--- What you are asked to do ---
Locate the word "bound" in the data below, then copy every line that holds it.

[Opening Study material section]

/-- **Time-integrated flux bound (real currency).** On the classical tame frame, fix `t ∈ (0, T)` and a
comparison slice `w = u s₀`, `s₀ ∈ (0, T)`, with dissipation `F(s₀) ≤ m`; assume the slices `u s`,
`s ∈ (t, T)`, are `L²`-close to `w`, `‖u s − u s₀‖₂ ≤ ℓ` (as `eLpNorm (u s − u s₀) 2 ≤ ofReal ℓ`), and
the energy drop `∫‖u t‖² − ∫‖u T‖² ≤ d`. Then, with the Sobolev
constant `κ` and `τ = T − t`,
`|∫_{(t,T)} flux| ≤ ℓ^{1/2} κ^{1/2} m^{1/2} κ (τ^{1/4} (d/2ν)^{3/4} + m^{1/4} τ^{1/2} (d/2ν)^{1/2}) + ν m^{1/2} τ^{1/2} (d/2ν)^{1/2}`
(pointwise `enorm_flux_le`, then the window power means `∫F^{3/4} ≤ τ^{1/4}(∫F)^{3/4}`,
`∫F^{1/2} ≤ τ^{1/2}(∫F)^{1/2}` and `∫_{(t,T)} F ≤ (E(t) − E(T))/(2ν)`). [folklore] -/
theorem abs_integral_flux_le (hν : 0 < ν)
    (hcl : IsClassicalNSSolutionOn (Ico 0 T) ν 0 u p) (hLH : IsLerayHopfOn T ν 0 (u 0) u)
    {t s₀ : ℝ} (ht : t ∈ Ioo 0 T) (hs₀ : s₀ ∈ Ioo 0 T)
    (hF₀ : (∫⁻ x, ENNReal.ofReal (frobeniusNormSq (fderiv ℝ (u s₀) x))) ≠ ⊤)
    {ℓ m d : ℝ} (hℓ : 0 ≤ ℓ) (hm : 0 ≤ m) (hd : 0 ≤ d)
    (hL : ∀ s ∈ Ioo t T, eLpNorm (fun x => u s x - u s₀ x) 2 volume ≤ ENNReal.ofReal ℓ)
    (hM : (∫⁻ x, ENNReal.ofReal (frobeniusNormSq (fderiv ℝ (u s₀) x))) ≤ ENNReal.ofReal m)
    (hD : (∫ x, ‖u t x‖ ^ 2) - ∫ x, ‖u T x‖ ^ 2 ≤ d) :
    |∫ s in Ioo t T, ((∫ x, ⟪convect (u s) (u s₀) x, u s x⟫) -
        ν * ∑ i, ∫ x, ⟪fderiv ℝ (u s) x (stdOrthonormalBasis ℝ _ i),
          fderiv ℝ (u s₀) x (stdOrthonormalBasis ℝ _ i)⟫)| ≤
      ℓ ^ (1 / 2 : ℝ) * (SNormLESNormFDerivOfEqConst (EuclideanSpace ℝ (Fin 3))
          (volume : Measure (EuclideanSpace ℝ (Fin 3))) 2 : ℝ) ^ (1 / 2 : ℝ) * m ^ (1 / 2 : ℝ) *
          (SNormLESNormFDerivOfEqConst (EuclideanSpace ℝ (Fin 3))
            (volume : Measure (EuclideanSpace ℝ (Fin 3))) 2 : ℝ) *
        ((T - t) ^ (1 / 4 : ℝ) * (d / (2 * ν)) ^ (3 / 4 : ℝ) +
          m ^ (1 / 4 : ℝ) * ((T - t) ^ (1 / 2 : ℝ) * (d / (2 * ν)) ^ (1 / 2 : ℝ))) +
      ν * m ^ (1 / 2 : ℝ) * ((T - t) ^ (1 / 2 : ℝ) * (d / (2 * ν)) ^ (1 / 2 : ℝ)) := by
  set b := stdOrthonormalBasis ℝ (EuclideanSpace ℝ (Fin 3)) with hb
  set X : ℝ → ℝ≥0∞ := fun s => ∫⁻ x, ENNReal.ofReal (frobeniusNormSq (fderiv ℝ (u s) x)) with hX
  set κ' : ℝ≥0∞ := (SNormLESNormFDerivOfEqConst (EuclideanSpace ℝ (Fin 3))
    (volume : Measure (EuclideanSpace ℝ (Fin 3))) 2 : ℝ≥0∞) with hκ'
  set κ : ℝ := (SNormLESNormFDerivOfEqConst (EuclideanSpace ℝ (Fin 3))
    (volume : Measure (EuclideanSpace ℝ (Fin 3))) 2 : ℝ) with hκ
  have hκ0 : 0 ≤ κ := NNReal.coe_nonneg _
  have hκκ : κ' = ENNReal.ofReal κ := by rw [hκ, ENNReal.ofReal_coe_nnreal]
  set M : ℝ≥0∞ := ENNReal.ofReal m with hMdef
  set flux : ℝ → ℝ := fun s => (∫ x, ⟪convect (u s) (u s₀) x, u s x⟫) -
    ν * ∑ i, ∫ x, ⟪fderiv ℝ (u s) x (b i), fderiv ℝ (u s₀) x (b i)⟫ with hflux
  have hτ : 0 < T - t := sub_pos.2 ht.2
  have ht' : t ∈ Ico 0 T := ⟨ht.1.le, ht.2⟩
  -- slice data
  have hcd : ∀ s ∈ Ico 0 T, ContDiff ℝ 1 (u s) := fun s hs =>
    (hcl.smooth_velocity.contDiff_slice hs).of_le (by norm_cast)
  have hm2 : ∀ s ∈ Ico 0 T, MemLp (u s) 2 volume := fun s hs => hLH.memLp s ⟨hs.1, hs.2.le⟩
  have hs₀' : s₀ ∈ Ico 0 T := ⟨hs₀.1.le, hs₀.2⟩
  -- a.e. finiteness of the slice dissipation on the window
  have hXm : AEMeasurable X (volume.restrict (Ioo t T)) :=
    MeanFieldTimeSide.aemeasurable_sliceDissipation_top hcl ht.1.le
  have hwin : (∫⁻ s in Ioo t T, X s) ≠ ⊤ :=
    ((MeanFieldTimeSide.windowDissipation_le hν hcl hLH ht.1.le ht.2.le le_rfl).trans_lt
      ENNReal.ofReal_lt_top).ne
  have hfin : ∀ᵐ s ∂(volume.restrict (Ioo t T)), X s < ⊤ := ae_lt_top' hXm hwin
  -- the two coefficients
  set A : ℝ≥0∞ := ENNReal.ofReal ℓ ^ (1 / 2 : ℝ) * κ' ^ (1 / 2 : ℝ) * M ^ (1 / 2 : ℝ) * κ' with hA
  set B : ℝ≥0∞ := A * M ^ (1 / 4 : ℝ) + ‖ν‖ₑ * M ^ (1 / 2 : ℝ) with hB
  -- pointwise bound
  have hpt : ∀ᵐ s ∂(volume.restrict (Ioo t T)),
      ‖flux s‖ₑ ≤ A * X s ^ (3 / 4 : ℝ) + B * X s ^ (1 / 2 : ℝ) := by
    filter_upwards [hfin, ae_restrict_mem measurableSet_Ioo] with s hsfin hs
    have hsI : s ∈ Ico 0 T := ⟨(ht.1.trans hs.1).le, hs.2⟩
    have h0 := enorm_flux_le MeanFieldPairing.finrank_eq_three (hcd s hsI) (hcd s₀ hs₀')
      (hcl.divFree s hsI) (hm2 s hsI) (hm2 s₀ hs₀') hsfin.ne hF₀ ν
    have h1 : ‖flux s‖ₑ ≤ ENNReal.ofReal ℓ ^ (1 / 2 : ℝ) *
        (κ' * (X s ^ (1 / 2 : ℝ) + M ^ (1 / 2 : ℝ))) ^ (1 / 2 : ℝ) *
          (M ^ (1 / 2 : ℝ) * (κ' * X s ^ (1 / 2 : ℝ))) +
        ‖ν‖ₑ * (X s ^ (1 / 2 : ℝ) * M ^ (1 / 2 : ℝ)) := by
      refine h0.trans ?_
      have hL' := hL s hs
      gcongr
    have h2 : (κ' * (X s ^ (1 / 2 : ℝ) + M ^ (1 / 2 : ℝ))) ^ (1 / 2 : ℝ) ≤
        κ' ^ (1 / 2 : ℝ) * (X s ^ (1 / 4 : ℝ) + M ^ (1 / 4 : ℝ)) := by
      rw [ENNReal.mul_rpow_of_nonneg _ _ (by norm_num : (0 : ℝ) ≤ 1 / 2)]
      refine mul_le_mul' le_rfl ?_
      refine (ENNReal.rpow_add_le_add_rpow _ _ (by norm_num) (by norm_num)).trans (le_of_eq ?_)
      rw [rpow_half_half, rpow_half_half]
    calc ‖flux s‖ₑ ≤ _ := h1
      _ ≤ ENNReal.ofReal ℓ ^ (1 / 2 : ℝ) * (κ' ^ (1 / 2 : ℝ) * (X s ^ (1 / 4 : ℝ) + M ^ (1 / 4 : ℝ))) *
            (M ^ (1 / 2 : ℝ) * (κ' * X s ^ (1 / 2 : ℝ))) + ‖ν‖ₑ * (X s ^ (1 / 2 : ℝ) * M ^ (1 / 2 : ℝ)) := by
          gcongr
      _ = A * (X s ^ (1 / 4 : ℝ) * X s ^ (1 / 2 : ℝ)) + B * X s ^ (1 / 2 : ℝ) := by
          simp only [hA, hB]; ring
      _ = A * X s ^ (3 / 4 : ℝ) + B * X s ^ (1 / 2 : ℝ) := by rw [rpow_quarter_mul_half]
  -- integrate in time
  have hI : (∫⁻ s in Ioo t T, ‖flux s‖ₑ) ≤
      A * (∫⁻ s in Ioo t T, X s ^ (3 / 4 : ℝ)) + B * ∫⁻ s in Ioo t T, X s ^ (1 / 2 : ℝ) := by
    refine (lintegral_mono_ae hpt).trans (le_of_eq ?_)
    rw [lintegral_add_left' ((hXm.pow_const _).const_mul _), lintegral_const_mul'' _ (hXm.pow_const _),
      lintegral_const_mul'' _ (hXm.pow_const _)]
  have h34 := MeanFieldTimeSide.windowDissipation_rpow_le_energyDrop hν hcl hLH ht'
    (by norm_num : (0 : ℝ) < 3 / 4) (by norm_num : (3 / 4 : ℝ) < 1)
  have h12 := MeanFieldTimeSide.windowDissipation_rpow_le_energyDrop hν hcl hLH ht'
    (by norm_num : (0 : ℝ) < 1 / 2) (by norm_num : (1 / 2 : ℝ) < 1)
  have hdν : 0 ≤ d / (2 * ν) := by positivity
  have hEd : ENNReal.ofReal (((∫ x, ‖u t x‖ ^ 2) - ∫ x, ‖u T x‖ ^ 2) / (2 * ν)) ≤
      ENNReal.ofReal (d / (2 * ν)) :=
    ENNReal.ofReal_le_ofReal (div_le_div_of_nonneg_right hD (by positivity))
  set I₁ : ℝ := (T - t) ^ (1 / 4 : ℝ) * (d / (2 * ν)) ^ (3 / 4 : ℝ) with hI₁
  set I₂ : ℝ := (T - t) ^ (1 / 2 : ℝ) * (d / (2 * ν)) ^ (1 / 2 : ℝ) with hI₂
  have hI₁0 : 0 ≤ I₁ := mul_nonneg (Real.rpow_nonneg hτ.le _) (Real.rpow_nonneg hdν _)
  have hI₂0 : 0 ≤ I₂ := mul_nonneg (Real.rpow_nonneg hτ.le _) (Real.rpow_nonneg hdν _)
  have h34' : (∫⁻ s in Ioo t T, X s ^ (3 / 4 : ℝ)) ≤ ENNReal.ofReal I₁ := by
    calc (∫⁻ s in Ioo t T, X s ^ (3 / 4 : ℝ)) ≤ _ := h34
      _ = ENNReal.ofReal (T - t) ^ (1 / 4 : ℝ) *
          ENNReal.ofReal (((∫ x, ‖u t x‖ ^ 2) - ∫ x, ‖u T x‖ ^ 2) / (2 * ν)) ^ (3 / 4 : ℝ) := by
          norm_num
      _ ≤ ENNReal.ofReal (T - t) ^ (1 / 4 : ℝ) * ENNReal.ofReal (d / (2 * ν)) ^ (3 / 4 : ℝ) :=
          mul_le_mul' le_rfl (ENNReal.rpow_le_rpow hEd (by norm_num))
      _ = ENNReal.ofReal I₁ := by
          rw [hI₁, ENNReal.ofReal_mul (Real.rpow_nonneg hτ.le _),
            ENNReal.ofReal_rpow_of_nonneg hτ.le (by norm_num),
            ENNReal.ofReal_rpow_of_nonneg hdν (by norm_num)]
  have h12' : (∫⁻ s in Ioo t T, X s ^ (1 / 2 : ℝ)) ≤ ENNReal.ofReal I₂ := by
    calc (∫⁻ s in Ioo t T, X s ^ (1 / 2 : ℝ)) ≤ _ := h12
      _ = ENNReal.ofReal (T - t) ^ (1 / 2 : ℝ) *
          ENNReal.ofReal (((∫ x, ‖u t x‖ ^ 2) - ∫ x, ‖u T x‖ ^ 2) / (2 * ν)) ^ (1 / 2 : ℝ) := by
          norm_num
      _ ≤ ENNReal.ofReal (T - t) ^ (1 / 2 : ℝ) * ENNReal.ofReal (d / (2 * ν)) ^ (1 / 2 : ℝ) :=
          mul_le_mul' le_rfl (ENNReal.rpow_le_rpow hEd (by norm_num))
      _ = ENNReal.ofReal I₂ := by
          rw [hI₂, ENNReal.ofReal_mul (Real.rpow_nonneg hτ.le _),
            ENNReal.ofReal_rpow_of_nonneg hτ.le (by norm_num),
            ENNReal.ofReal_rpow_of_nonneg hdν (by norm_num)]
  -- the coefficients as `ofReal`
  set c₁ : ℝ := ℓ ^ (1 / 2 : ℝ) * κ ^ (1 / 2 : ℝ) * m ^ (1 / 2 : ℝ) * κ with hc₁
  set c₂ : ℝ := c₁ * m ^ (1 / 4 : ℝ) + ν * m ^ (1 / 2 : ℝ) with hc₂
  have hc₁0 : 0 ≤ c₁ := by positivity
  have hc₂0 : 0 ≤ c₂ := by positivity
  have hAr : A = ENNReal.ofReal c₁ := by
    simp only [hA, hMdef, hκκ, hc₁]
    rw [ENNReal.ofReal_rpow_of_nonneg hℓ (by norm_num), ENNReal.ofReal_rpow_of_nonneg hκ0 (by norm_num),
      ENNReal.ofReal_rpow_of_nonneg hm (by norm_num), ← ENNReal.ofReal_mul (by positivity),
      ← ENNReal.ofReal_mul (by positivity), ← ENNReal.ofReal_mul (by positivity)]
  have hBr : B = ENNReal.ofReal c₂ := by
    simp only [hB, hAr, hMdef, hc₂]
    rw [ENNReal.ofReal_rpow_of_nonneg hm (by norm_num), ENNReal.ofReal_rpow_of_nonneg hm (by norm_num),
      Real.enorm_eq_ofReal hν.le, ← ENNReal.ofReal_mul hc₁0, ← ENNReal.ofReal_mul hν.le,
      ← ENNReal.ofReal_add (by positivity) (by positivity)]
  have hsum : ENNReal.ofReal (c₁ * I₁ + c₂ * I₂) =
      ENNReal.ofReal c₁ * ENNReal.ofReal I₁ + ENNReal.ofReal c₂ * ENNReal.ofReal I₂ := by
    rw [ENNReal.ofReal_add (mul_nonneg hc₁0 hI₁0) (mul_nonneg hc₂0 hI₂0), ENNReal.ofReal_mul hc₁0,
      ENNReal.ofReal_mul hc₂0]
  have hR : (∫⁻ s in Ioo t T, ‖flux s‖ₑ) ≤ ENNReal.ofReal (c₁ * I₁ + c₂ * I₂) := by
    refine hI.trans ?_
    rw [hsum, hAr, hBr]
    exact add_le_add (mul_le_mul' le_rfl h34') (mul_le_mul' le_rfl h12')
  -- back to the Bochner integral
  have hnorm : ‖∫ s in Ioo t T, flux s‖ ≤ (∫⁻ s in Ioo t T, ‖flux s‖ₑ).toReal := by
    have := norm_integral_le_lintegral_norm (μ := volume.restrict (Ioo t T)) flux
    simpa only [ofReal_norm] using this
  rw [← Real.norm_eq_abs]
  refine hnorm.trans ((ENNReal.toReal_le_of_le_ofReal (by positivity) hR).trans (le_of_eq ?_))
  simp only [hc₂, hc₁, hI₁, hI₂]
  ring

[Closing Study material section]

--- Written solution ---
/-- **Time-integrated flux bound (real currency).** On the classical tame frame, fix `t ∈ (0, T)` and a
  -- pointwise bound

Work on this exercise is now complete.